Autor: Mia Couto
Título: compêndio para desenterrar nuvens
N.º de páginas: 142
Editora: Caminho
Edição: Outubro 2023
Classificação: Contos
N.º de Registo: (3509)
OPINIÃO ⭐⭐⭐⭐
Em compêndio para desenterrar nuvens, Mia Couto presenteia-nos com vinte e dois contos que testemunham fragmentos de vida de uma realidade moçambicana actual. Estas estórias entretecem o real e o imaginário, exploram cenários de um quotidiano difícil onde, ainda prevalece a guerra, a miséria, a violência, o analfabetismo.

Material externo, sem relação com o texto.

/-- **Theorem B‴, `|T| |A|^c` form (coprime splitting).** If `θ_{n_i}(u) ≤ n_i^c` for every `i`,
then twisted matchings in `S ≅ A × T`, `A = ∏_i ℤ/n_i` (`n_i = p^{e_i}`), `p ∤ |T|`, have
`|ι| ≤ 3 |T| |A|^c`, for all automorphism-pair twists. [this work] -/
theorem binomialCoprime_twistedMatching_card_le_rpow (p : ℕ) [Fact p.Prime] {κ : Type}
    [Fintype κ] [DecidableEq κ] (n e : κ → ℕ) [∀ i, NeZero (n i)] (hn : ∀ i, n i = p ^ e i)
    (u c : ℝ) (hu0 : 0 < u) (hu1 : u ≤ 1)
    (hθ : ∀ i, u ^ (-(((n i - 1 : ℕ) : ℝ) / 3)) * ∑ j : Fin (n i), u ^ ((j : ℕ) : ℝ) ≤
      ((n i : ℕ) : ℝ) ^ c)
    (T : Type) [Group T] [Fintype T] [DecidableEq T] (hT : Nat.Coprime p (Fintype.card T))
    (S : Type) [Group S] (eS : S ≃* (((i : κ) → Multiplicative (ZMod (n i))) × T))
    (σ : Type) [Fintype σ] (φ ψ : σ → S ≃* S) (ι : Type) [Fintype ι] (x y z : ι → S)
    (hmatch : ∀ i j l : ι, (∃ s : σ, x i * φ s (y j) * ψ s (z l) = 1) ↔ (i = j ∧ j = l)) :
    (Fintype.card ι : ℝ) ≤ 3 * (Fintype.card T : ℝ) *
      (Fintype.card ((i : κ) → Multiplicative (ZMod (n i))) : ℝ) ^ c := by
  classical
  have h := binomialCoprime_twistedMatching_card_le_effective p n e hn T hT S eS σ φ ψ ι x y z
    hmatch u hu0 hu1
  have hF0 : ∀ i, 0 ≤ u ^ (-(((n i - 1 : ℕ) : ℝ) / 3)) * ∑ j : Fin (n i), u ^ ((j : ℕ) : ℝ) :=
    fun i => mul_nonneg (Real.rpow_nonneg hu0.le _)
      (Finset.sum_nonneg fun j _ => Real.rpow_nonneg hu0.le _)
  have hA : (Fintype.card ((i : κ) → Multiplicative (ZMod (n i))) : ℝ) = ∏ i, ((n i : ℕ) : ℝ) := by
    rw [Fintype.card_pi, Nat.cast_prod]
    exact Finset.prod_congr rfl fun i _ => by rw [Fintype.card_multiplicative, ZMod.card]
  have hprod : ∏ i, (u ^ (-(((n i - 1 : ℕ) : ℝ) / 3)) * ∑ j : Fin (n i), u ^ ((j : ℕ) : ℝ)) ≤
      (Fintype.card ((i : κ) → Multiplicative (ZMod (n i))) : ℝ) ^ c := by
    rw [hA, ← Real.finsetProd_rpow _ _ (fun i _ => Nat.cast_nonneg _)]
    exact Finset.prod_le_prod (fun i _ => hF0 i) fun i _ => hθ i
  have hT0 : (0 : ℝ) ≤ Fintype.card T := Nat.cast_nonneg _
  calc (Fintype.card ι : ℝ) ≤ _ := h
    _ ≤ 3 * (Fintype.card ((i : κ) → Multiplicative (ZMod (n i))) : ℝ) ^ c * Fintype.card T := by
        gcongr
    _ = _ := by ring

end Binomial

end Summit.MatrixMultiplication.MatrixMultiplication.Theorems.TwistedSliceRank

“A vizinha fazia o luto, tal como fizera o viver: sem que ninguém se apercebesse de que existia.
Sabia-se dela quando, para além das paredes, escutávamos o marido que a espancava e nunca ninguém no bairro se deu ao incómodo de intervir. (…) Acudir, seria, além disso, um imperdoável desrespeito para com o dono da casa.” (p. 23)
Ao longo do livro e nos diversos textos, o autor de forma irónica relata factos e denuncia situações de violência, de alcoolismo, de “raivas milenares”, de “vozes subversivas”, de maleitas próprias da velhice, de “modernices” como as redes sociais e as tecnologias. Denota-se a preocupação do autor com a sociedade, com a guerra, com as pessoas que ainda se encontram enraizadas numa cultura “de um país sem chão”.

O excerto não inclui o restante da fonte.